Conclusion
Prenatal PBM treatment exerts neuroprotective effects on neonatal HI rats. Underlying mechanisms for this neuroprotection may include preservation of mitochondrial function, reduction of inflammation, and decreased oxidative stress. Our findings support the possible use of PBM treatment in high-risk pregnancies to alleviate or prevent HI-induced brain injury in the perinatal period.
Methods
Two-minutes PBM (808 nm continuous wave laser, 8 mW/cm2 on neonatal brain) was applied three times weekly on the abdomen of pregnant rats from gestation day 1 (GD1) to GD21. After neonatal right common carotid artery ligation, cortex- and hippocampus-related behavioral deficits due to HI insult were measured using a battery of behavioral tests. The effects of HI insult and PBM pretreatment on infarct size; synaptic, dendritic, and white matter damage; neuronal degeneration; apoptosis; mitochondrial function; mitochondrial fragmentation; oxidative stress; and gliosis were then assessed.
Results
Prenatal PBM treatment significantly improved the survival rate of neonatal rats and decreased infarct size after HI insult.
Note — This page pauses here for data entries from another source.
import Mathlib.MeasureTheory.Group.FundamentalDomain
import Mathlib.MeasureTheory.Group.Measure
import Mathlib.MeasureTheory.Group.MeasurableEquiv
import Mathlib.LinearAlgebra.Dual.Lemmas
import Literature.NumberTheory.Automorphic.AutomorphicForms
import Literature.NumberTheory.Automorphic.GlobalAdditiveCharacter
import Literature.NumberTheory.Automorphic.WhittakerTwistedJacquet
import HarnessLib

/-!
# Fourier coefficients along an abelianised unipotent radical, twisted Jacquet modules
# `J_{U,ψ_x}`, and the wave-front support; the quintic (`E₈ ⊃ P_{α₅}`, `4 ⊗ ∧²5`) instance

Topic `NumberTheory/Automorphic`; namespace `Literature.NumberTheory.Automorphic`. Definition
request `defn-QuinticFourierCoefficientAndWavefront` (route `E8QuinticResidue`, crux
`ExceptionalFourierSupport`, items K1/K2). The route needs, for the split group `E₈` over `ℚ`, its
maximal parabolic `P = P_{α₅} = M U` (Levi `A₄ + A₃`, unipotent radical `U` graded
`(40, 30, 20, 10, 4)`, `U/[U,U] = 𝔲₁ = 4 ⊗ ∧²5`, Bhargava's space of quintic rings):

* (A, GLOBAL) the Fourier coefficient `F_x(φ)(g) = ∫_{U(ℚ)\U(𝔸)} φ(u g) ψ_x(u)⁻¹ du` of an
  automorphic form `φ` on `E₈(ℚ)\E₈(𝔸)` with respect to the character `ψ_x = ψ ∘ ⟨x, log u mod
  [U,U]⟩` of `U(𝔸)` attached to a rational point `x` of the dual of `(U/[U,U])(ℚ) = ℚ⁴ ⊗ ∧²ℚ⁵`,
  the predicate "`F_x` does not vanish identically on the automorphic representation `R`", and
  the wave-front notion "some non-degenerate `x` has `F_x ≢ 0` on `R`";
* (B, LOCAL) for a smooth representation `J` of `E₈(ℚ_p)` the twisted Jacquet module
  `J_{U, ψ_x}` and the predicate `J_{U,ψ_x} ≠ 0`;
* (C) the glue "`F_x ≢ 0` on `R` implies that the local component `R_p` supports `ψ_x`".

There is no split `E₈`, no parabolic `P_{α₅}` and no Bhargava space in the tree yet (sibling
requests `defn-E8QuinticEisensteinDatum`, `defn-BhargavaQuinticSpace` are in flight), and nothing
in (A)–(C) is specific to `E₈`: they are the general notions of the *Fourier coefficient of an
automorphic form along the unipotent radical `U` of a parabolic with respect to a character of
`U(𝔸)` trivial on `U(K)` and on `[U, U]`* (Fleig–Gustafsson–Kleinschmidt–Persson 2018, Def. 6.6,
Prop. 6.9, Def. 6.13; the *orbit Fourier coefficient* attached to a nilpotent orbit, Def. 6.37,
is the case where `U = V_𝒪 = exp (⊕_{i ≥ 2} 𝔤_i)` for the Jacobson–Morozov grading and the
character is given by an element of the dense Levi orbit on `𝔤_{-2}` — for the even orbit
`E₈(a₇)`, weighted Dynkin diagram `2` at `α₅` and `0` elsewhere (Miller 2012, as recorded by the
route; `dim E₈(a₇) = 208 = 248 - 40 = dim 𝔤 - dim 𝔤₀`), `V_𝒪` is all of `U_{P_{α₅}}` and
`𝔤₂ = 𝔲₁ = 4 ⊗ ∧²5`), of the global *wave-front set* (Jiang–Liu–Savin 2016, Introduction:
"the set of nilpotent `G(k)`-orbits such that this functional is non-trivial"), and of the local
*twisted co-invariants* `π_{N_u, ψ_u}` whose non-vanishing defines the `p`-adic wave-front set
(Mœglin–Waldspurger 1987; Jiang–Liu–Savin 2016, Introduction and §5; Bernstein–Zelevinsky 1977,
§1.8 (b), the `θ`-localisation `r_{U,θ}`, which the tree has as `Representation.charTwist` /
`Representation.Coinvariants`, file `WhittakerTwistedJacquet`). So this file formalises the
general notions over the tree's axiomatic adelic datum `AdelicGroupData` (file `AdelicGroupData`)
and an explicit **abelianised unipotent datum** (below), and then names the quintic instance by
fixing the index set of coordinates to Bhargava's `QuinticIndex = Fin 4 × {j < k in Fin 5}`
(`|QuinticIndex| = 40 = dim 𝔲₁`, item `E8Alpha5Grading` of the route).

## The datum

Characters of `U(𝔸)` trivial on `[U, U]` and on `U(K)` are parametrised by "mode numbers"
`x = (m_α)_{α ∈ Δ⁽¹⁾(𝔲)} ∈ K^{Δ⁽¹⁾(𝔲)}`, `Δ⁽¹⁾(𝔲)` the roots of `𝔲` not in `[𝔲, 𝔲]`, through
`ψ(∏ x_α(u_α) · [U,U]) = ψ_K(∑_α m_α u_α)` (Fleig et al. 2018, Prop. 6.9, (6.30); Jiang–Liu–Savin
2016, §5: `ψ_u(exp X) = ψ(κ(u, X))`). Accordingly an `AbelianUnipotentDatum G F ι` is a subgroup
`U ≤ G` together with a homomorphism `coord : U → (F^ι, +)` — by intent `G = 𝐆(F)` or `𝐆(𝔸_K)`,
`U` the points of the unipotent radical of a parabolic `K`-subgroup, `ι = Δ⁽¹⁾(𝔲)` and
`coord u = (u_α)_α`, the isomorphism `U/[U,U] ≅ 𝔾_a^ι` (the degree-one part of `log u`, additive in
`u` by the Campbell–Hausdorff formula) — and the character attached to `x : ι → F` is
`u ↦ ψ(x ⬝ᵥ coord u)` (`AbelianUnipotentDatum.charFun`, `.char`). The adelic version
`AdelicAbelianUnipotentDatum 𝒢 ι` over `𝒢 : AdelicGroupData K` adds that rational points
`U(K) = U ∩ G(K)` have coordinates in `K^ι` (so that `ψ_x`, `x ∈ K^ι`, is trivial on `U(K)` for a
global additive character `ψ`, `globalCharFun_eq_one_of_mem_rationalPoints`), and a
`LocalPiece` at a finite place `v` records the factor embedding `G(K_v) → G(𝔸_K)` with a compatible
local datum (coordinates embedded by the factor inclusion `adeleSingleHom K v : K_v → 𝔸_K`).

## Main definitions (all with bodies; no named fact is introduced)

* `AbelianUnipotentDatum.twistedJacquet 𝒰 ρ ψ x = J_{U,ψ_x}(ρ)`: the coinvariants of the tree's
  `ρ.charTwist U ψ_x` (Mathlib `Representation.Coinvariants`), i.e. `V / ⟨ρ(u) v - ψ_x(u) v⟩`;
  `AbelianUnipotentDatum.SupportsCharacter 𝒰 ρ ψ x :↔ J_{U,ψ_x}(ρ) ≠ 0`.
* `AdelicAbelianUnipotentDatum.coeff 𝒰 ν 𝓕 ψ x φ g = (ν 𝓕)⁻¹ ∫_𝓕 φ(u g) conj ψ_x(u) dν(u)`, the
  Fourier coefficient (Fleig et al. 2018, (6.38)), with the compact quotient `U(K)\U(𝔸_K)` realised —
  exactly as the tree's `whittakerCoeff` (file `GlobalWhittakerCoefficient`) and `CuspConditionGL` —
  by a (Haar) measure `ν` on `U(𝔸_K)` and a measurable fundamental domain `𝓕` of the left
  translation action of `U(K)`, normalised to total mass one;
  `AdelicAbelianUnipotentDatum.HasNonzeroCoeff 𝒰 ψ W x`: some `φ ∈ W` has `F_x(φ)(g) ≠ 0` for some
  `g` (for some bi-invariant Haar measure and measurable fundamental domain — the value does not
  depend on the domain, `coeff_eq_of_isFundamentalDomain`);
  `AdelicAbelianUnipotentDatum.WavefrontContains 𝒰 ψ generic W :↔ ∃ x ∈ generic, HasNonzeroCoeff`.
* Quintic names for the route: `QuinticIndex`, `quinticCoords`, `HasNonzeroQuinticCoefficient`,
  `WFContainsE8a7` (parametrised by the non-degeneracy predicate on `K⁴ ⊗ ∧²K⁵`, to be supplied by
  `defn-BhargavaQuinticSpace`), `SupportsQuinticCharacter`.

## Main statements (all proved)

* `supportsCharacter_iff_exists_functional`: `J_{U,ψ_x}(ρ) ≠ 0` iff `ρ` has a non-zero
  `(U, ψ_x)`-quasi-invariant functional `Λ(ρ(u)v) = ψ_x(u) Λ(v)` (Bump 1997, proof of Prop. 4.4.4:
  Whittaker functionals are the dual of the twisted Jacquet module; Mœglin–Waldspurger 1987,
  degenerate Whittaker models).
* `SupportsCharacter.of_conj`: if `m ∈ G` normalises `U` and acts on coordinates through a matrix
  `A` then `J_{U,ψ_x} ≠ 0 → J_{U, ψ_{x ᵥ* A}} ≠ 0` (transport by `ρ(m)`; with `m⁻¹` this shows that
  `SupportsCharacter` only depends on the orbit of `x` under the Levi, Fleig et al. 2018, (6.84)–(6.88)).
* `coeffIntegrand_smul`, `coeff_eq_of_isFundamentalDomain`: the integrand `u ↦ φ(u g) conj ψ_x(u)`
  is left `U(K)`-invariant for left `G(K)`-invariant `φ`, so the coefficient does not depend on the
  fundamental domain (Mathlib `IsFundamentalDomain.setIntegral_eq`).
* `coeff_rightTranslation`: `F_x(r(h) φ)(g) = F_x(φ)(g h)`.
* `coeff_mul_left` (Fleig et al. 2018, (6.39)): `F_x(φ)(u₀ g) = ψ_x(u₀) F_x(φ)(g)` for a
  right-invariant `ν` (change of variables `u ↦ u u₀` to the fundamental domain `𝓕 u₀`); hence
  `coeff_rightTranslation_one`: `φ ↦ F_x(φ)(1)` is a `(U(𝔸_K), ψ_x)`-quasi-invariant functional.
* `supportsCharacter_of_localPiece` (the local–global glue (C), algebraic form): if a linear
  functional `Λ` on a space `W` of functions on `G(𝔸_K)`, vanishing on `W' ≤ W`, is
  `(U(K_v), ψ_x)`-quasi-invariant, and `f : V → W` intertwines a representation `ρ` of `G(K_v)` with
  right translation modulo `W'` (the shape of the tree's `AutomorphicRepData.HasLocalComponentAt`)
  with `Λ ∘ f ≠ 0`, then `ρ` supports `ψ_{x,v}`; and `supportsCharacter_of_coeff_ne_zero`: the same
  with `Λ = F_x(·)(1)` (linear on left-invariant functions with integrable integrands, quasi-invariant
  by `coeff_rightTranslation_one`) — "`F_x ≢ 0` on `R = ⊗' R_v` implies `(R_v)_{U,ψ_x} ≠ 0`", the
  only remaining input being Flath's factorisation (which provides `f` with `F_x ∘ f ≠ 0`).

## Faithfulness caveat

The data structures record no axiom saying that `coord` is onto `F^ι` with kernel `[U, U]`, that
`U` is the unipotent radical of a parabolic, or that `ofLocal` is the factor embedding: as for the
tree's `AdelicGroupData` / `AutomorphyDatum`, the notions are meaningful for the honest instances
(for the route: split `E₈`, `U = U_{P_{α₅}}`, `coord` the `40` root coordinates of `𝔲₁ = 4 ⊗ ∧²5`)
and can be junk for others (e.g. for `U = ⊥` every non-zero `ρ` "supports" every `ψ_x`); statements
quantifying over these predicates must therefore be made for the intended datum, not for all data.

## References

* P. Fleig, H. P. A. Gustafsson, A. Kleinschmidt, D. Persson, *Eisenstein series and automorphic
  representations*, Cambridge Stud. Adv. Math. 176, CUP (2018): Def. 6.6, Prop. 6.9 and (6.30),
  Def. 6.10, Def. 6.13 and (6.38)–(6.39), §6.4.1 (6.84)–(6.89), Def. 6.34, Def. 6.37 (held; PDF
  pp. 130–134, 143–149). [FleigEtAl2018]
* D. Jiang, B. Liu, G. Savin, *Raising nilpotent orbits in wave-front sets*, Represent. Theory 20
  (2016), 419–450, Introduction and §5 (held: arXiv:1412.8742, pp. 3, 7). [JiangLiuSavin2016]
* C. Mœglin, J.-L. Waldspurger, *Modèles de Whittaker dégénérés pour des groupes `p`-adiques*,
  Math. Z. 196 (1987), 427–452 (not held; cited for the notion only). [MoeglinWaldspurger1987]
* D. Ginzburg, *Certain conjectures relating unipotent orbits to automorphic representations*,
  Israel J. Math. 151 (2006), 323–355 (not held; cited for the notion `𝒪_G(π)` only). [Ginzburg2006]
* W. T. Gan, B. Gross, G. Savin, *Fourier coefficients of modular forms on `G₂`*, Duke Math. J.
  115 (2002), 105–169 (the cubic analogue: coefficients along the Heisenberg parabolic of `G₂`
  indexed by cubic rings). [GanGrossSavin2002]
* M. Bhargava, *Higher composition laws IV: The parametrization of quintic rings*, Ann. of Math.
  167 (2008), 53–94, §1 (the space `ℤ⁴ ⊗ ∧²ℤ⁵` of quadruples of alternating `5 × 5` matrices).
  [Bhargava2008]
* I. N. Bernstein, A. V. Zelevinsky, *Induced representations of reductive `p`-adic groups I*,
  Ann. Sci. ÉNS 10 (1977), §1.8 (b). [BernsteinZelevinskyASENS1977]
* D. Bump, *Automorphic forms and representations* (1997), §4.4, proof of Prop. 4.4.4. [Bump1997]
-/

noncomputable section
Behavioral tests revealed that prenatal PBM treatment significantly alleviated cortex-related motor deficits and hippocampus-related memory and learning dysfunction. In addition, mitochondrial function and integrity were protected in HI animals treated with PBM. Additional studies revealed that prenatal PBM treatment significantly alleviated HI-induced neuroinflammation, oxidative stress, and myeloid cell/astrocyte activation.